The introduction of carbon tax policies can create uncertainties and perceived risks, which are considered alongside the evaluation of the value of new energy vehicles. While countries like Sweden, Norway, and Canada have embraced carbon taxes, others have faced challenges and political resistance. It is important to consider the potential impacts on various stakeholders and address their concerns when designing and implementing carbon tax policies. Transparent communication, stakeholder engagement, and supportive measures can help mitigate perceived risks and enhance the acceptance and effectiveness of carbon tax policies. In this paper, we will review the development process of implementing carbon tax, summarize its positive and negative effects to assess the perceived risks of consumers and stakeholders, and analyze the pros and cons of implementing carbon tax in the new energy vehicle industry based on the premise of comparing the factors that ultimately affect consumer demand.

 

Carbon Tax Development Process

A price-oriented policy tool, the carbon tax is comparable to the “Pigouvian tax” in economics. According to the welfare economist Pegu, the discrepancy between private and social costs, which causes private optimality to result in social non-optimality, is the primary driver of environmental pollution externalities.

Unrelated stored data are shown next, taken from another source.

/-
Copyright: statement-level skeleton of a published paper (lit-balaban cell, Phase-2 proof seat p18, gen 7). No claims beyond
what the kernel checks below.
-/
import Mathlib
import Literature.MathematicalPhysics.QuantumFieldTheory.Balaban1983to89.B3Prop22FreeLinesSingle
import Literature.MathematicalPhysics.QuantumFieldTheory.Balaban1983to89.B3IBPZeroBoxGraph24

In foreign countries, the environmental tax system first appeared in the United Kingdom in 1909, and further to the 1950s, industrial development brought serious pollution problems and caused people to pay great attention to environmental protection and sustainable development. In the early 1960s, the world of economics began to study the “green economy” and taxation was, to some extent, given a new role. In order to fundamentally guarantee environmental protection in the long run and enhance people’s awareness of environmental protection, since the 1990s, developed countries in the West have started to carry out “green taxation” reform, gradually establishing a sound environmental taxation system for the purpose of raising funds for environmental treatment, no longer limited to the “polluter pays” principle.

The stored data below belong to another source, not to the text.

import Mathlib
import Literature.Probability.MarkovChains.TotalVariation
import Literature.Probability.MarkovChains.MengersenTweedie
import Summits.Ventures.LatticeQCDFlow.Exactness.FlowMCMC
import Summits.Ventures.LatticeQCDFlow.Scaling.ImportanceWeights

/-!
# LatticeQCDFlow / Scaling — the relaxation time of a full-lattice independence sampler is
# `w⋆ = ∏ blocks w⋆_block`: exponential in the volume (V2, typed barrier B1 for family A)

HONEST FRAMING: exact (Metropolis-corrected) sampling algorithms for lattice gauge theory;
figures of merit are autocorrelation/cost numbers at stated couplings and volumes; no
continuum-physics claim.

Venture `LatticeQCDFlow` (cell pub-lqcd), topic `Scaling`, item V2 of HOME/SCOPING.md §5 /
VENTURE-STATEMENT.md ("Mengersen–Tweedie NAMED FACT + corollary gap ≤ w₁⋆^{−V/V₀}"), FANOUT row 31.
The cited fact is the tree's `Literature/Probability/MarkovChains/MengersenTweedie.lean`
(Mengersen–Tweedie 1996 Thm 2.1, rate `1 − 1/w⋆`; Wang 2022 Thm 2, the rate is exact from the
mode of `w = p/q`).  Here it is instantiated for the flow-MCMC chain `Exactness.imhKernel p q`
(row 30) with target and model that FACTORISE over `m` blocks (`Theory2.blockProd`, row 31's
`Scaling/ImportanceWeights.lean`): the weight bound multiplies, `w⋆ = ∏ᵢ w⋆ᵢ`, and is attained at
the product of the block modes, so

* `imh_blockProd_tvDist_le` — from every start `‖μPᵗ − p‖_TV ≤ (1 − ∏ᵢ Wᵢ⁻¹)ᵗ`;
* `imh_blockProd_tvDist_mode` — from the product mode `zs`,
  `‖δ_{zs}Pᵗ − p‖_TV = (1 − ∏ᵢ Wᵢ⁻¹)ᵗ · (1 − ∏ᵢ pbᵢ(zsᵢ))` EXACTLY;
* `imh_mixing_time_ge` (any law with weight bound `W` attained at `x⋆`) and
  `imh_blockProd_mixing_time_ge` — `ε`-closeness from the mode needs
  `t ≥ W · (1 − ε/(1 − p x⋆))` steps, `W = ∏ᵢ Wᵢ` (`= W₁^m` for identical blocks,
  `imh_blockProd_const_mixing_time_ge`): at fixed local model quality `W₁ > 1` the relaxation
  time of the exact full-lattice independence sampler grows like `W₁^{V/V₀}`.
This is a theorem about product laws (the factorised MODEL regime of Abbott et al. 2022 §V), the
typed form of barrier B1 for single global flows used as IMH proposals; the companion ESS law is
`Theory2.essFrac_blockProd_const`.
-/

namespace Summit.Ventures.LatticeQCDFlow.Theory2

open Finset
open Literature.Probability.MarkovChains
open Summit.Ventures.LatticeQCDFlow.Exactness

section OneLaw

variable {X : Type*} [Fintype X] [DecidableEq X]

/-- **Mixing-time form of the exact rate.**  If `p ≤ W·q` with equality at `x⋆`, and the
flow-MCMC chain started AT `x⋆` is `ε`-close to `p` in total variation at time `t`, then
`W · (1 − p x⋆ − ε) ≤ t · (1 − p x⋆)`, i.e. `t ≥ W (1 − ε/(1 − p x⋆))`: the relaxation time is
at least `w⋆` up to the stated factor (Bernoulli's inequality on Wang's exact law
`imh_tvDist_lawAt_mode`). [folklore] -/
theorem imh_mixing_time_ge {p q : X → ℝ} {W : ℝ} (hp : ∀ x, 0 < p x) (hp1 : ∑ x, p x = 1)
    (hq : ∀ x, 0 ≤ q x) (hq1 : ∑ x, q x = 1) (hW : ∀ x, p x ≤ W * q x) {xs : X}
    (hxs : p xs = W * q xs) {t : ℕ} {ε : ℝ}
    (h : tvDist (lawAt (imhKernel p q) (Pi.single xs 1) t) p ≤ ε) :
    W * (1 - p xs - ε) ≤ t * (1 - p xs) := by
  have hexact : tvDist (lawAt (imhKernel p q) (Pi.single xs 1) t) p =
      (1 - W⁻¹) ^ t * (1 - p xs) := imh_tvDist_lawAt_mode hp hp1 hq hq1 hW hxs t
  have hW0 : 0 < W := pos_of_mul_pos_left ((hp xs).trans_le (hW xs)) (hq xs)
  have hW1 : 1 ≤ W := by
    have hs : ∑ x, p x ≤ ∑ x, W * q x := sum_le_sum fun x _ => hW x
    rwa [hp1, ← mul_sum, hq1, mul_one] at hs
  have hps : p xs ≤ 1 := by
    rw [← hp1]; exact single_le_sum (fun y _ => (hp y).le) (mem_univ xs)
  -- Bernoulli: `1 − t/W ≤ (1 − 1/W)^t`
  have hbern : 1 + (t : ℝ) * (-W⁻¹) ≤ (1 + (-W⁻¹)) ^ t :=
    one_add_mul_le_pow (by have := inv_le_one_of_one_le₀ hW1; linarith) t
  have hb : (1 - (t : ℝ) * W⁻¹) * (1 - p xs) ≤ (1 - W⁻¹) ^ t * (1 - p xs) := by
    have e1 : 1 - (t : ℝ) * W⁻¹ = 1 + (t : ℝ) * (-W⁻¹) := by ring
    have e2 : (1 : ℝ) - W⁻¹ = 1 + (-W⁻¹) := by ring
    rw [e1, e2]
    exact mul_le_mul_of_nonneg_right hbern (by linarith)
  have hmain : (1 - (t : ℝ) * W⁻¹) * (1 - p xs) ≤ ε := by linarith [hexact ▸ h]
  -- multiply through by `W > 0`
  have e3 : W * ((1 - (t : ℝ) * W⁻¹) * (1 - p xs)) = W * (1 - p xs) - t * (1 - p xs) := by
    field_simp
  have h4 : W * ((1 - (t : ℝ) * W⁻¹) * (1 - p xs)) ≤ W * ε := mul_le_mul_of_nonneg_left hmain hW0.le
  rw [e3] at h4
  linarith

end OneLaw

section Blocks

variable {m : ℕ} {Z : Type*} [Fintype Z] [DecidableEq Z]

omit [Fintype Z] [DecidableEq Z] in
/-- A block-wise weight bound multiplies: `pbᵢ ≤ Wᵢ·qbᵢ` for all blocks gives
`⊗pb ≤ (∏ Wᵢ)·⊗qb`. [folklore] -/
theorem blockProd_le_prod_mul_blockProd {pb qb : Fin m → Z → ℝ} {W : Fin m → ℝ}
    (hp : ∀ i z, 0 ≤ pb i z) (hW : ∀ i z, pb i z ≤ W i * qb i z) (φ : Fin m → Z) :
    blockProd pb φ ≤ (∏ i, W i) * blockProd qb φ := by
  unfold blockProd
  rw [← prod_mul_distrib]
  exact prod_le_prod (fun i _ => hp i (φ i)) (fun i _ => hW i (φ i))

omit [Fintype Z] [DecidableEq Z] in
/-- The product weight bound is attained at the product of the block modes. [folklore] -/
theorem blockProd_eq_prod_mul_blockProd_of_modes {pb qb : Fin m → Z → ℝ} {W : Fin m → ℝ}
    {zs : Fin m → Z} (hzs : ∀ i, pb i (zs i) = W i * qb i (zs i)) :
    blockProd pb zs = (∏ i, W i) * blockProd qb zs := by
  unfold blockProd
  rw [← prod_mul_distrib]
  exact prod_congr rfl fun i _ => hzs i

omit [DecidableEq Z] in
/-- A block product of probability vectors is a probability vector. [folklore] -/
theorem sum_blockProd_eq_one {qb : Fin m → Z → ℝ} (hq1 : ∀ i, ∑ z, qb i z = 1) :
    ∑ φ, blockProd qb φ = 1 := by
  rw [sum_blockProd]; exact prod_eq_one fun i _ => hq1 i

omit [Fintype Z] [DecidableEq Z] in
/-- A block product of non-negative laws is non-negative. [folklore] -/
theorem blockProd_nonneg {qb : Fin m → Z → ℝ} (hq : ∀ i z, 0 ≤ qb i z) (φ : Fin m → Z) :
    0 ≤ blockProd qb φ :=
  prod_nonneg fun i _ => hq i (φ i)

/-- **V2, upper bound (Mengersen–Tweedie for a factorised flow sampler).**  With block-wise weight
bounds `pbᵢ ≤ Wᵢ·qbᵢ`, the flow-MCMC chain for `p = ⊗pb`, `q = ⊗qb` converges from every start at
rate `1 − ∏ᵢ Wᵢ⁻¹`: `‖μPᵗ − p‖_TV ≤ (1 − (∏ᵢ Wᵢ)⁻¹)ᵗ`. [folklore] -/
theorem imh_blockProd_tvDist_le {pb qb : Fin m → Z → ℝ} {W : Fin m → ℝ}
    (hp : ∀ i z, 0 < pb i z) (hp1 : ∀ i, ∑ z, pb i z = 1) (hq : ∀ i z, 0 ≤ qb i z)
    (hq1 : ∀ i, ∑ z, qb i z = 1) (hW : ∀ i z, pb i z ≤ W i * qb i z)
    {μ : (Fin m → Z) → ℝ} (hμ : ∀ φ, 0 ≤ μ φ) (hμ1 : ∑ φ, μ φ = 1) (t : ℕ) :
    tvDist (lawAt (imhKernel (blockProd pb) (blockProd qb)) μ t) (blockProd pb) ≤
      (1 - (∏ i, W i)⁻¹) ^ t :=
  imh_tvDist_lawAt_le (blockProd_pos hp) (sum_blockProd_eq_one hp1) (blockProd_nonneg hq)
    (sum_blockProd_eq_one hq1) (blockProd_le_prod_mul_blockProd (fun i z => (hp i z).le) hW)
    hμ hμ1 t

/-- **V2, exactness (Wang / Liu for a factorised flow sampler).**  If moreover each `Wᵢ` is
attained at a block configuration `zsᵢ`, then from the product mode `zs` the law of the exact
chain is known in closed form and
`‖δ_{zs}Pᵗ − p‖_TV = (1 − (∏ᵢ Wᵢ)⁻¹)ᵗ · (1 − ∏ᵢ pbᵢ(zsᵢ))` — the rate `1 − 1/∏ᵢ Wᵢ` is exact.
[folklore] -/
theorem imh_blockProd_tvDist_mode {pb qb : Fin m → Z → ℝ} {W : Fin m → ℝ}
    (hp : ∀ i z, 0 < pb i z) (hp1 : ∀ i, ∑ z, pb i z = 1) (hq : ∀ i z, 0 ≤ qb i z)
    (hq1 : ∀ i, ∑ z, qb i z = 1) (hW : ∀ i z, pb i z ≤ W i * qb i z)
    {zs : Fin m → Z} (hzs : ∀ i, pb i (zs i) = W i * qb i (zs i)) (t : ℕ) :
    tvDist (lawAt (imhKernel (blockProd pb) (blockProd qb)) (Pi.single zs 1) t) (blockProd pb) =
      (1 - (∏ i, W i)⁻¹) ^ t * (1 - ∏ i, pb i (zs i)) :=
  imh_tvDist_lawAt_mode (blockProd_pos hp) (sum_blockProd_eq_one hp1) (blockProd_nonneg hq)
    (sum_blockProd_eq_one hq1) (blockProd_le_prod_mul_blockProd (fun i z => (hp i z).le) hW)
    (blockProd_eq_prod_mul_blockProd_of_modes hzs) t

/-- **V2, mixing-time form.**  From the product mode, `ε`-closeness of the exact factorised
flow-MCMC chain needs `(∏ᵢ Wᵢ) · (1 − p(zs) − ε) ≤ t · (1 − p(zs))` — relaxation time
`≳ ∏ᵢ w⋆ᵢ`. [folklore] -/
theorem imh_blockProd_mixing_time_ge {pb qb : Fin m → Z → ℝ} {W : Fin m → ℝ}
    (hp : ∀ i z, 0 < pb i z) (hp1 : ∀ i, ∑ z, pb i z = 1) (hq : ∀ i z, 0 ≤ qb i z)
    (hq1 : ∀ i, ∑ z, qb i z = 1) (hW : ∀ i z, pb i z ≤ W i * qb i z)
    {zs : Fin m → Z} (hzs : ∀ i, pb i (zs i) = W i * qb i (zs i)) {t : ℕ} {ε : ℝ}
    (h : tvDist (lawAt (imhKernel (blockProd pb) (blockProd qb)) (Pi.single zs 1) t)
      (blockProd pb) ≤ ε) :
    (∏ i, W i) * (1 - blockProd pb zs - ε) ≤ t * (1 - blockProd pb zs) :=
  imh_mixing_time_ge (blockProd_pos hp) (sum_blockProd_eq_one hp1) (blockProd_nonneg hq)
    (sum_blockProd_eq_one hq1) (blockProd_le_prod_mul_blockProd (fun i z => (hp i z).le) hW)
    (blockProd_eq_prod_mul_blockProd_of_modes hzs) h

/-- **V2 for `m` identical blocks: relaxation time `≳ W₁^m = w⋆₁^{V/V₀}`.**  For a one-block
target `p₀` and model `q₀` with `p₀ ≤ W₁·q₀` attained at `z⋆`, the exact flow-MCMC chain for
`m` independent copies started at the product mode satisfies
`W₁^m · (1 − p₀(z⋆)^m − ε) ≤ t · (1 − p₀(z⋆)^m)` whenever it is `ε`-close at time `t`:
exponential in the number of blocks at fixed local model quality `W₁ > 1` — the typed form of
barrier B1 for full-lattice independence samplers (lead's V2). [folklore] -/
theorem imh_blockProd_const_mixing_time_ge {p₀ q₀ : Z → ℝ} {W₁ : ℝ} (hp : ∀ z, 0 < p₀ z)
    (hp1 : ∑ z, p₀ z = 1) (hq : ∀ z, 0 ≤ q₀ z) (hq1 : ∑ z, q₀ z = 1)
    (hW : ∀ z, p₀ z ≤ W₁ * q₀ z) {zs : Z} (hzs : p₀ zs = W₁ * q₀ zs) (m : ℕ) {t : ℕ} {ε : ℝ}
    (h : tvDist (lawAt (imhKernel (blockProd fun _ : Fin m => p₀) (blockProd fun _ : Fin m => q₀))
      (Pi.single (fun _ => zs) 1) t) (blockProd fun _ : Fin m => p₀) ≤ ε) :
    W₁ ^ m * (1 - p₀ zs ^ m - ε) ≤ t * (1 - p₀ zs ^ m) := by
  have key := imh_blockProd_mixing_time_ge (pb := fun _ : Fin m => p₀) (qb := fun _ => q₀)
    (W := fun _ => W₁) (zs := fun _ => zs) (fun _ => hp) (fun _ => hp1) (fun _ => hq)
    (fun _ => hq1) (fun _ => hW) (fun _ => hzs) h
  have e1 : blockProd (fun _ : Fin m => p₀) (fun _ => zs) = p₀ zs ^ m := by
    unfold blockProd; rw [Fin.prod_const]
  rw [Fin.prod_const, e1] at key
  exact key

end Blocks

end Summit.Ventures.LatticeQCDFlow.Theory2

Finland was the first nation to enact a carbon price in the entire world. Based on the amount of carbon in each unit of fossil fuel, the Finnish government placed a carbon tax of $1.62/tCO2 on them in 1990. One of the most crucial instruments for Finland’s transition to a low-carbon economy is the carbon tax. By June 2020, carbon tax policies had been put into place in more than 30 nations and regions, including Canada, the UK, and the US (certain states and cities). For instance, Sweden, Finland, and the Netherlands have developed distinct, targeted carbon emission taxes, while Japan, Italy, and Germany have added carbon emission factors to already-existing taxes like the energy consumption tax and the environmental tax to create a possible carbon tax.

 

Table 1. Timing of carbon taxes in countries around the world

Year

Countries that started to levy carbon taxes

1990

Finland takes the lead in carbon tax, Poland, Netherlands begin to impose carbon tax

1991

Sweden, Norway

1992

Denmark

1995

Latvia

1996

Slovenia

1999

Germany

2000

Estonia starts carbon tax

The UK developed a climate change plan, centered on a climate change tax, which was enacted in 2001.

2007

Japan

2008

Switzerland, British Columbia, Canada

2010

Ireland, Iceland

2012

Australian Carbon Price Mechanism

2013

UK begins to implement carbon price floor policy

2014

France, Mexico started to levy carbon taxes

Australian carbon pricing mechanism abolished

2015

South Africa introduces carbon tax bill

Portugal started to levy carbon taxes

2016

Canada Announces National Carbon Price Floor Policy

2017

Alberta, Canada started to levy carbon taxes

Chile, Colombia started to levy carbon taxes

Singapore announces carbon tax to begin in 2019

2018

Canada Announces Nationwide Carbon Tax in 2019

 

How the carbon tax is levied

Carbon tax is divided into a broad carbon tax and a narrow carbon tax. A narrow carbon tax refers specifically to a tax on carbon dioxide emissions or on fossil fuels according to their carbon content. A broad carbon tax also includes a tax on energy use, as well as related subsidies and tax rebates.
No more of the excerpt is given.